8. For any trips that have a trip distance but have a fare amount of 0, calculate the fare amount this way: 2.5 + (trip distance x 2.5)

In [25]:
# let's check a random df first 
df1[(df1['trip_distance']!=0) & (df1['fare_amount']==0)]['VendorID'].count()

18624

In [26]:
df1_copy=df1[(df1['trip_distance']!=0) & (df1['fare_amount']==0)]
l=df1_copy.index
df1.loc[l,'fare_amount']=(df1.loc[l,'trip_distance']+2.5)*2.5

In [27]:
df1[(df1['trip_distance']!=0) & (df1['fare_amount']==0)]['VendorID'].count()

0

In [28]:
df2_copy=df2[(df2['trip_distance']!=0) & (df2['fare_amount']==0)]
l=df2_copy.index
df2.loc[l,'fare_amount']=(df2.loc[l,'trip_distance']+2.5)*2.5

In [29]:
df2[(df2['trip_distance']!=0) & (df2['fare_amount']==0)]['VendorID'].count()

0

In [30]:
df3_copy=df3[(df3['trip_distance']!=0) & (df3['fare_amount']==0)]
l=df3_copy.index
df3.loc[l,'fare_amount']=(df3.loc[l,'trip_distance']+2.5)*2.5

In [31]:
df3[(df3['trip_distance']!=0) & (df3['fare_amount']==0)]['VendorID'].count()

0

In [32]:
df4_copy=df4[(df4['trip_distance']!=0) & (df4['fare_amount']==0)]
l=df4_copy.index
df4.loc[l,'fare_amount']=(df4.loc[l,'trip_distance']+2.5)*2.5

In [33]:
df4[(df4['trip_distance']!=0) & (df4['fare_amount']==0)]['VendorID'].count()

0

In [34]:
df1['trip_distance']=df1['trip_distance'].abs()

In [35]:
df2['trip_distance']=df2['trip_distance'].abs()
df3['trip_distance']=df3['trip_distance'].abs()
df4['trip_distance']=df4['trip_distance'].abs()

In [36]:
# we need to add another column 'congestion_surcharge' to df1 and df2

df1['congestion_surcharge']=0
df2['congestion_surcharge']=0

10. If a pickup date/time is AFTER the drop-off date/time, let’s swap them

In [37]:
df1_copy=df1[df1['lpep_pickup_datetime'] > df1['lpep_dropoff_datetime']]
l=df1_copy.index
x=df1.loc[l,'lpep_dropoff_datetime']
df1.loc[l,'lpep_dropoff_datetime']=df1.loc[l,'lpep_pickup_datetime']
df1.loc[l,'lpep_pickup_datetime']=x

In [38]:
df1[df1['lpep_pickup_datetime'] > df1['lpep_dropoff_datetime']]

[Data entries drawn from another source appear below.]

import Summits.NavierStokesRegularity.NavierStokesRegularity.Theorems.LerayQuarterDissipationFiniteDissipationLiouvilleBlowdownLeaf
import Summits.NavierStokesRegularity.NavierStokesRegularity.Theorems.LerayQuarterDissipationFiniteDissipationLiouvilleLThreeCorner
import Summits.NavierStokesRegularity.NavierStokesRegularity.Theorems.LerayQuarterDissipationFiniteDissipationLiouvilleStubSmallDissipationGap
import Summits.NavierStokesRegularity.NavierStokesRegularity.Theorems.DssFarFieldSlavingBlowupTypeIDssProfileSimilarityEnstrophyTimeOnlyThreshold
import HarnessLib

/-!
# `FiniteDissipationLiouville`, line `birth`: portrait of a counterexample to the DSS stub
# (the Edisonian census of the wall, kernel-checked)

Crux `Summit.NavierStokesRegularity.NavierStokesRegularity.Theses.LerayQuarterDissipation.FiniteDissipationLiouville`
(item stmt-NavierStokesRegularity-22144), route LerayQuarterDissipation, line `birth`, lead prover
ns-lqd-lead g2. NS regularity is NOT proved by anything here; no summit is.

The line's registered open stub is the catalogued wall `∀ c > 1, TypeIDSSLiouville c`
(Bradshaw–Tsai 2017 OP 5.1), which is NECESSARY for the crux (seat ns-lqd-p1,
`typeIDSSLiouvilleConjecture_of_finiteDissipationLiouville`, p588754) and, together with the
past-wandering stub, SUFFICIENT (skeleton v4). This file assembles, as ONE theorem, everything the
landed leaves say a counterexample to the repaired DSS stub must look like: a member `w` of the
finite-dissipation Type-I ancient mild stratum (`IsTypeIAncientMild C w`, quarter law with constant
`K`), `c`-DSS on the past for some `c > 1`, and SINGULAR at the apex, necessarily has

1. `0 < K` (for `K ≤ 0` the `L⁶` slice bound `‖w(t)‖₆ ≤ C_L √(K⁺/√(−t))` of `memLp_six_slice`
   vanishes; cf. the disprover's corner `Negative.eq_zero_of_dissLaw_nonpos`), indeed `K₀ < K` for
   the absolute gap constant of `stub_smallDissipationGap` (stated through the gap property);
2. `ε₀ < C` for every small-Type-I-constant threshold `ε₀` (stated through the threshold property;
   the disprover's `Negative.fdl_of_small_typeI_constant` supplies an absolute one — not imported
   here to keep this file out of the route's theses cone);
3. `c₁(w) ≤ c` for its Chae–Wolf threshold `c₁(w) > 1` (`exists_pastDss_threshold`);
4. EVERY slice of infinite `L³(ℝ³)` norm (`eq_zero_of_pastDss_of_eLpNorm_three_lt_top`, AB 2019 Thm 1.2);
5. EVERY slice of infinite energy (`eq_zero_of_pastDss_of_eLpNorm_two_lt_top`);
6. global scaled energy `(−s)^{-1/2}∫|w(s)|²` unbounded along EVERY backward sequence
   (`eq_zero_of_scaledEnergy_le_backward`);
7. a NONZERO blow-down at EVERY slice (`eq_zero_of_pastDss_of_blowdown_tendsto_zero`, AB 2019 Thm 4.1);
8. some non-axisymmetric slice (`eq_zero_of_pastDss_of_isAxisymmetric`, KNSS 2009 Thm 5.3).

No new analysis: contrapositives of landed theorems, collected for the planners and the disprover.
-/

noncomputable section

open MeasureTheory Set Function Filter
open scoped Topology ENNReal NNReal RealInnerProductSpace

namespace Summit.NavierStokesRegularity.NavierStokesRegularity.Theorems.FiniteDissipationLiouville.Birth

open Literature.Analysis.FluidPDE

-- the problem-side namespace duplicates `NavierStokesRegularity` by design (summit = problem)
set_option linter.dupNamespace false

/-- A singular field is not identically zero on the past (the apex clause at `r = 1`, `M = 0`). -/
theorem not_forall_eq_zero_of_singular
    {w : ℝ → EuclideanSpace ℝ (Fin 3) → EuclideanSpace ℝ (Fin 3)}
    (hsing : ∀ r > 0, ∀ M : ℝ, ∃ t ∈ Set.Ioo (-(r ^ 2)) (0 : ℝ),
      ∃ x ∈ Metric.ball (0 : EuclideanSpace ℝ (Fin 3)) r, M < ‖w t x‖) :
    ¬ ∀ t < 0, ∀ x, w t x = 0 := by
  intro hz
  obtain ⟨t, ht, x, -, hM⟩ := hsing 1 one_pos 0
  rw [hz t ht.2 x, norm_zero] at hM
  exact lt_irrefl _ hM

/-- **The corner `K ≤ 0` through the `L⁶` slice bound**: a member of the stratum with
non-positive dissipation constant vanishes on the past, since `‖w(t)‖₆ ≤ C_L √(max K 0/√(−t)) = 0`
(`memLp_six_slice`) and the slices are continuous. (The disprover's
`Negative.eq_zero_of_dissLaw_nonpos` proves the same through slice-constancy; this version keeps
the present file route-independent.) -/
theorem eq_zero_of_dissLaw_const_nonpos {C K : ℝ}
    {w : ℝ → EuclideanSpace ℝ (Fin 3) → EuclideanSpace ℝ (Fin 3)} (hw : IsTypeIAncientMild C w)
    (hD : ∀ s : ℝ, s < 0 → ∫⁻ x, ‖fderiv ℝ (w s) x‖ₑ ^ 2 ≤ ENNReal.ofReal (K / Real.sqrt (-s)))
    (hK : K ≤ 0) : ∀ t < 0, ∀ x, w t x = 0 := by
  obtain ⟨CL, -, hsix⟩ := memLp_six_slice
  intro t ht
  obtain ⟨hmem, h6⟩ := hsix C K w hw hD t ht
  have hmax : max K 0 = 0 := max_eq_right hK
  rw [hmax, zero_div, Real.sqrt_zero, mul_zero] at h6
  -- `∫ ‖w t x‖^6 = 0`
  have hint : Integrable (fun x => ‖w t x‖ ^ (6 : ℝ)) volume := by
    have := hmem.integrable_norm_rpow (by norm_num) (by norm_num)
    simpa [ENNReal.toReal_ofNat] using this
  have hnn : 0 ≤ ∫ x, ‖w t x‖ ^ (6 : ℝ) := integral_nonneg fun x => by positivity
  have hI0 : ∫ x, ‖w t x‖ ^ (6 : ℝ) = 0 := by
    have h1 : (∫ x, ‖w t x‖ ^ (6 : ℝ)) ^ (1 / 6 : ℝ) = 0 :=
      le_antisymm h6 (Real.rpow_nonneg hnn _)
    rcases (Real.rpow_eq_zero_iff_of_nonneg hnn).1 h1 with ⟨h2, -⟩
    exact h2
  have hae : (fun x => ‖w t x‖ ^ (6 : ℝ)) =ᵐ[volume] 0 :=
    (integral_eq_zero_iff_of_nonneg (fun x => by positivity) hint).1 hI0
  -- continuity upgrades a.e. to everywhere
  have hcont : Continuous fun x => ‖w t x‖ ^ (6 : ℝ) :=
    (hw.continuous_slice ht).norm.rpow_const fun _ => Or.inr (by norm_num)
  have hall : (fun x => ‖w t x‖ ^ (6 : ℝ)) = 0 := (hcont.ae_eq_iff_eq volume continuous_const).1 hae
  intro x
  have hx : ‖w t x‖ ^ (6 : ℝ) = 0 := congrFun hall x
  rw [Real.rpow_eq_zero_iff_of_nonneg (norm_nonneg _)] at hx
  exact norm_eq_zero.1 hx.1

/-- **Portrait of a counterexample to the (repaired) DSS stub of line `birth`** — the Edisonian
census of the Type-I DSS wall on the finite-dissipation stratum, as one kernel-checked statement.
Let `w` be a Type-I ancient mild field in the KNSS gauge (constant `C`) with the quarter-rate
dissipation law (constant `K`), `c`-discretely self-similar on the past (`1 < c`), and singular at
the apex. Then: (1) the gap property of any `K₀` fails at `K`, in particular `0 < K`; (2) `C`
exceeds the absolute small-constant threshold; (3) `c` is at least the member's Chae–Wolf
threshold `c₁(w) > 1`; (4) every slice has infinite `L³` norm; (5) every slice has infinite
energy; (6) the global scaled energy is unbounded along every sequence of times `→ −∞`; (7) no
slice has trivial Navier–Stokes blow-down; (8) not every slice is axisymmetric. -/
theorem pastDss_singular_portrait {C K c : ℝ}
    {w : ℝ → EuclideanSpace ℝ (Fin 3) → EuclideanSpace ℝ (Fin 3)} (hw : IsTypeIAncientMild C w)
    (hD : ∀ s : ℝ, s < 0 → ∫⁻ x, ‖fderiv ℝ (w s) x‖ₑ ^ 2 ≤ ENNReal.ofReal (K / Real.sqrt (-s)))
    (hc : 1 < c) (hpast : ∀ t : ℝ, t < 0 → ∀ x, c • w (c ^ 2 * t) (c • x) = w t x)
    (hsing : ∀ r > 0, ∀ M : ℝ, ∃ t ∈ Set.Ioo (-(r ^ 2)) (0 : ℝ),
      ∃ x ∈ Metric.ball (0 : EuclideanSpace ℝ (Fin 3)) r, M < ‖w t x‖) :
    -- (1) the dissipation constant is above every gap constant, in particular positive
    (0 < K ∧ ∀ K₀ : ℝ, (∀ (C' K' : ℝ)
        (v : ℝ → EuclideanSpace ℝ (Fin 3) → EuclideanSpace ℝ (Fin 3)), K' ≤ K₀ →
        IsTypeIAncientMild C' v →
        (∀ s : ℝ, s < 0 → ∫⁻ x, ‖fderiv ℝ (v s) x‖ₑ ^ 2 ≤ ENNReal.ofReal (K' / Real.sqrt (-s))) →
        ∀ t < 0, ∀ x, v t x = 0) → K₀ < K) ∧
    -- (2) the Type-I constant is above the absolute small-constant threshold
    (∀ ε₀ : ℝ, (∀ (C' K' : ℝ) (v : ℝ → EuclideanSpace ℝ (Fin 3) → EuclideanSpace ℝ (Fin 3)),
        C' ≤ ε₀ → IsTypeIAncientMild C' v →
        (∀ s : ℝ, s < 0 → ∫⁻ x, ‖fderiv ℝ (v s) x‖ₑ ^ 2 ≤ ENNReal.ofReal (K' / Real.sqrt (-s))) →
        ¬ (∀ r > 0, ∀ M : ℝ, ∃ t ∈ Set.Ioo (-(r ^ 2)) (0 : ℝ),
            ∃ x ∈ Metric.ball (0 : EuclideanSpace ℝ (Fin 3)) r, M < ‖v t x‖)) → ε₀ < C) ∧
    -- (3) the scaling factor is at least the member's near-one threshold
    (∃ c₁ : ℝ, 1 < c₁ ∧ c₁ ≤ c) ∧
    -- (4) every slice has infinite L³ norm
    (∀ t < 0, eLpNorm (w t) 3 volume = ⊤) ∧
    -- (5) every slice has infinite energy
    (∀ t < 0, eLpNorm (w t) 2 volume = ⊤) ∧
    -- (6) the global scaled energy is unbounded along every backward sequence
    (∀ (τ : ℕ → ℝ) (E : ℝ), Tendsto τ atTop atBot → (∀ k, τ k < 0) →
        ¬ ∀ k, ∫⁻ x, ‖w (τ k) x‖ₑ ^ 2 ≤ ENNReal.ofReal (E * Real.sqrt (-τ k))) ∧
    -- (7) no slice has trivial blow-down
    (∀ t₀ < 0, ¬ ∀ φ : EuclideanSpace ℝ (Fin 3) → EuclideanSpace ℝ (Fin 3),
        Literature.Analysis.FunctionSpaces.IsTestFunctionOn
            (⊤ : TopologicalSpace.Opens (EuclideanSpace ℝ (Fin 3))) φ →
          Tendsto (fun lam : ℝ => ∫ x, ⟪lam • w t₀ (lam • x), φ x⟫) atTop (𝓝 0)) ∧
    -- (8) not every slice is axisymmetric
    (¬ ∀ t < 0, IsAxisymmetric (w t)) := by
  have hnz : ¬ ∀ t < 0, ∀ x, w t x = 0 := not_forall_eq_zero_of_singular hsing
  refine ⟨⟨?_, ?_⟩, ?_, ?_, ?_, ?_, ?_, ?_, ?_⟩
  · -- (1a) `0 < K`
    by_contra hK
    exact hnz (eq_zero_of_dissLaw_const_nonpos hw hD (not_lt.1 hK))
  · -- (1b) above every gap constant
    intro K₀ hgap
    by_contra hK
    exact hnz (hgap C K w (not_lt.1 hK) hw hD)
  · -- (2) above every small-constant threshold
    intro ε₀ hε
    by_contra hC
    exact hε C K w (not_lt.1 hC) hw hD hsing
  · -- (3) the near-one threshold
    obtain ⟨c₁, hc₁, H⟩ := exists_pastDss_threshold hw hD hc hpast
    refine ⟨c₁, hc₁, ?_⟩
    by_contra hcc
    exact hnz (H (not_le.1 hcc))
  · -- (4) infinite L³ norm
    intro t ht
    by_contra h3
    exact hnz (eq_zero_of_pastDss_of_eLpNorm_three_lt_top hw hc hpast ht (lt_top_iff_ne_top.2 h3))
  · -- (5) infinite energy
    intro t ht
    by_contra h2
    exact hnz (eq_zero_of_pastDss_of_eLpNorm_two_lt_top hw hD hc hpast ht (lt_top_iff_ne_top.2 h2))
  · -- (6) unbounded scaled energy
    intro τ E hτ hτ0 hE
    exact hnz (eq_zero_of_scaledEnergy_le_backward hw hD hτ hτ0 hE)
  · -- (7) nonzero blow-down
    intro t₀ ht₀ hzoom
    exact hnz (eq_zero_of_pastDss_of_blowdown_tendsto_zero hw hD hc hpast ht₀ hzoom)
  · -- (8) not axisymmetric
    intro haxi
    exact hnz (eq_zero_of_pastDss_of_isAxisymmetric hw hD hc hpast haxi)

/-- **The portrait's first clause with the absolute gap constant** of `stub_smallDissipationGap`
(p579719): a singular past-DSS member of the stratum has `K₀ < K`. (The matching `ε₀ < C` follows
from clause (2) with the disprover's `Negative.fdl_of_small_typeI_constant`.) -/
theorem pastDss_singular_gap_lt :
    ∃ K₀ : ℝ, 0 < K₀ ∧ ∀ (C K c : ℝ)
      (w : ℝ → EuclideanSpace ℝ (Fin 3) → EuclideanSpace ℝ (Fin 3)), IsTypeIAncientMild C w →
      (∀ s : ℝ, s < 0 → ∫⁻ x, ‖fderiv ℝ (w s) x‖ₑ ^ 2 ≤ ENNReal.ofReal (K / Real.sqrt (-s))) →
      1 < c → (∀ t : ℝ, t < 0 → ∀ x, c • w (c ^ 2 * t) (c • x) = w t x) →
      (∀ r > 0, ∀ M : ℝ, ∃ t ∈ Set.Ioo (-(r ^ 2)) (0 : ℝ),
        ∃ x ∈ Metric.ball (0 : EuclideanSpace ℝ (Fin 3)) r, M < ‖w t x‖) →
      K₀ < K := by
  obtain ⟨K₀, hK₀, hgap⟩ := stub_smallDissipationGap
  refine ⟨K₀, hK₀, fun C K c w hw hD hc hpast hsing => ?_⟩
  obtain ⟨⟨-, h1⟩, -⟩ := pastDss_singular_portrait hw hD hc hpast hsing
  exact h1 K₀ hgap

/-! ### Appended (lead g2, 2026-08-28): the explicit Type-I threshold and the portrait of a
counterexample to the crux itself -/

/-- **Clause (2) made explicit: a singular member of the stratum has Type-I constant `C ≥ 1`.**
The tree's `SimilarityEnstrophy.typeI_ancient_eq_zero_of_rate_lt_one` (route DssFarFieldSlaving,
theory T31⁗: every Type-I ancient mild field in the KNSS gauge with constant `C < 1` vanishes —
similarity-enstrophy budget, no spatial hypothesis, no dissipation law) is a small-constant
threshold in the sense of clause (2) of `pastDss_singular_portrait`. -/
theorem one_le_typeI_const_of_singular {C : ℝ}
    {w : ℝ → EuclideanSpace ℝ (Fin 3) → EuclideanSpace ℝ (Fin 3)} (hw : IsTypeIAncientMild C w)
    (hsing : ∀ r > 0, ∀ M : ℝ, ∃ t ∈ Set.Ioo (-(r ^ 2)) (0 : ℝ),
      ∃ x ∈ Metric.ball (0 : EuclideanSpace ℝ (Fin 3)) r, M < ‖w t x‖) : 1 ≤ C := by
  by_contra hC
  exact not_forall_eq_zero_of_singular hsing
    (SimilarityEnstrophy.typeI_ancient_eq_zero_of_rate_lt_one hw (not_le.1 hC))

/-- **Portrait of a counterexample to the crux `FiniteDissipationLiouville` itself** (no
self-similarity assumed). A member of the finite-dissipation Type-I ancient mild stratum
(`IsTypeIAncientMild C w`, quarter law with constant `K`) which is SINGULAR at the apex has:
(1) `1 ≤ C` (`typeI_ancient_eq_zero_of_rate_lt_one`); (2) `0 < K`, indeed `K` above every gap
constant (`eq_zero_of_dissLaw_const_nonpos`, `stub_smallDissipationGap`); (3) no sequence of times
`τ_k → −∞` along which the slices stay bounded in `L³(ℝ³)` (Albritton–Barker 2019 Thm 1.2,
`eq_zero_of_eLpNorm_three_le_backward`); (4) no sequence `τ_k → −∞` along which the global scaled
energy `(−τ_k)^{-1/2} ∫|w(τ_k)|²` stays bounded (`eq_zero_of_scaledEnergy_le_backward`). -/
theorem fdl_singular_portrait {C K : ℝ}
    {w : ℝ → EuclideanSpace ℝ (Fin 3) → EuclideanSpace ℝ (Fin 3)} (hw : IsTypeIAncientMild C w)
    (hD : ∀ s : ℝ, s < 0 → ∫⁻ x, ‖fderiv ℝ (w s) x‖ₑ ^ 2 ≤ ENNReal.ofReal (K / Real.sqrt (-s)))
    (hsing : ∀ r > 0, ∀ M : ℝ, ∃ t ∈ Set.Ioo (-(r ^ 2)) (0 : ℝ),
      ∃ x ∈ Metric.ball (0 : EuclideanSpace ℝ (Fin 3)) r, M < ‖w t x‖) :
    1 ≤ C ∧
    (0 < K ∧ ∀ K₀ : ℝ, (∀ (C' K' : ℝ)
        (v : ℝ → EuclideanSpace ℝ (Fin 3) → EuclideanSpace ℝ (Fin 3)), K' ≤ K₀ →
        IsTypeIAncientMild C' v →
        (∀ s : ℝ, s < 0 → ∫⁻ x, ‖fderiv ℝ (v s) x‖ₑ ^ 2 ≤ ENNReal.ofReal (K' / Real.sqrt (-s))) →
        ∀ t < 0, ∀ x, v t x = 0) → K₀ < K) ∧
    (∀ (τ : ℕ → ℝ) (M : ℝ≥0∞), Tendsto τ atTop atBot → M < ⊤ →
        ¬ ∀ k, eLpNorm (w (τ k)) 3 volume ≤ M) ∧
    (∀ (τ : ℕ → ℝ) (E : ℝ), Tendsto τ atTop atBot → (∀ k, τ k < 0) →
        ¬ ∀ k, ∫⁻ x, ‖w (τ k) x‖ₑ ^ 2 ≤ ENNReal.ofReal (E * Real.sqrt (-τ k))) := by
  have hnz : ¬ ∀ t < 0, ∀ x, w t x = 0 := not_forall_eq_zero_of_singular hsing
  refine ⟨one_le_typeI_const_of_singular hw hsing, ⟨?_, ?_⟩, ?_, ?_⟩
  · by_contra hK
    exact hnz (eq_zero_of_dissLaw_const_nonpos hw hD (not_lt.1 hK))
  · intro K₀ hgap
    by_contra hK
    exact hnz (hgap C K w (not_lt.1 hK) hw hD)
  · intro τ M hτ hM h3
    exact hnz (eq_zero_of_eLpNorm_three_le_backward hw hτ hM h3)
  · intro τ E hτ hτ0 hE
    exact hnz (eq_zero_of_scaledEnergy_le_backward hw hD hτ hτ0 hE)

/-- The DSS portrait with the explicit threshold: a singular past-DSS member of the stratum has
`1 ≤ C` and `K₀ < K` for the absolute gap constant. -/
theorem pastDss_singular_explicit_thresholds :
    ∃ K₀ : ℝ, 0 < K₀ ∧ ∀ (C K c : ℝ)
      (w : ℝ → EuclideanSpace ℝ (Fin 3) → EuclideanSpace ℝ (Fin 3)), IsTypeIAncientMild C w →
      (∀ s : ℝ, s < 0 → ∫⁻ x, ‖fderiv ℝ (w s) x‖ₑ ^ 2 ≤ ENNReal.ofReal (K / Real.sqrt (-s))) →
      1 < c → (∀ t : ℝ, t < 0 → ∀ x, c • w (c ^ 2 * t) (c • x) = w t x) →
      (∀ r > 0, ∀ M : ℝ, ∃ t ∈ Set.Ioo (-(r ^ 2)) (0 : ℝ),
        ∃ x ∈ Metric.ball (0 : EuclideanSpace ℝ (Fin 3)) r, M < ‖w t x‖) →
      1 ≤ C ∧ K₀ < K := by
  obtain ⟨K₀, hK₀, hgap⟩ := pastDss_singular_gap_lt
  exact ⟨K₀, hK₀, fun C K c w hw hD hc hpast hsing =>
    ⟨one_le_typeI_const_of_singular hw hsing, hgap C K c w hw hD hc hpast hsing⟩⟩

end Summit.NavierStokesRegularity.NavierStokesRegularity.Theorems.FiniteDissipationLiouville.Birth

end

Unnamed: 0,VendorID,lpep_pickup_datetime,lpep_dropoff_datetime,store_and_fwd_flag,RatecodeID,PULocationID,DOLocationID,passenger_count,trip_distance,fare_amount,extra,mta_tax,tip_amount,tolls_amount,improvement_surcharge,total_amount,payment_type,trip_type,congestion_surcharge


In [39]:
df2_copy=df2[df2['lpep_pickup_datetime'] > df2['lpep_dropoff_datetime']]
l=df2_copy.index
x=df2.loc[l,'lpep_dropoff_datetime']
df2.loc[l,'lpep_dropoff_datetime']=df2.loc[l,'lpep_pickup_datetime']
df2.loc[l,'lpep_pickup_datetime']=x

In [40]:
df2[df2['lpep_pickup_datetime'] > df2['lpep_dropoff_datetime']]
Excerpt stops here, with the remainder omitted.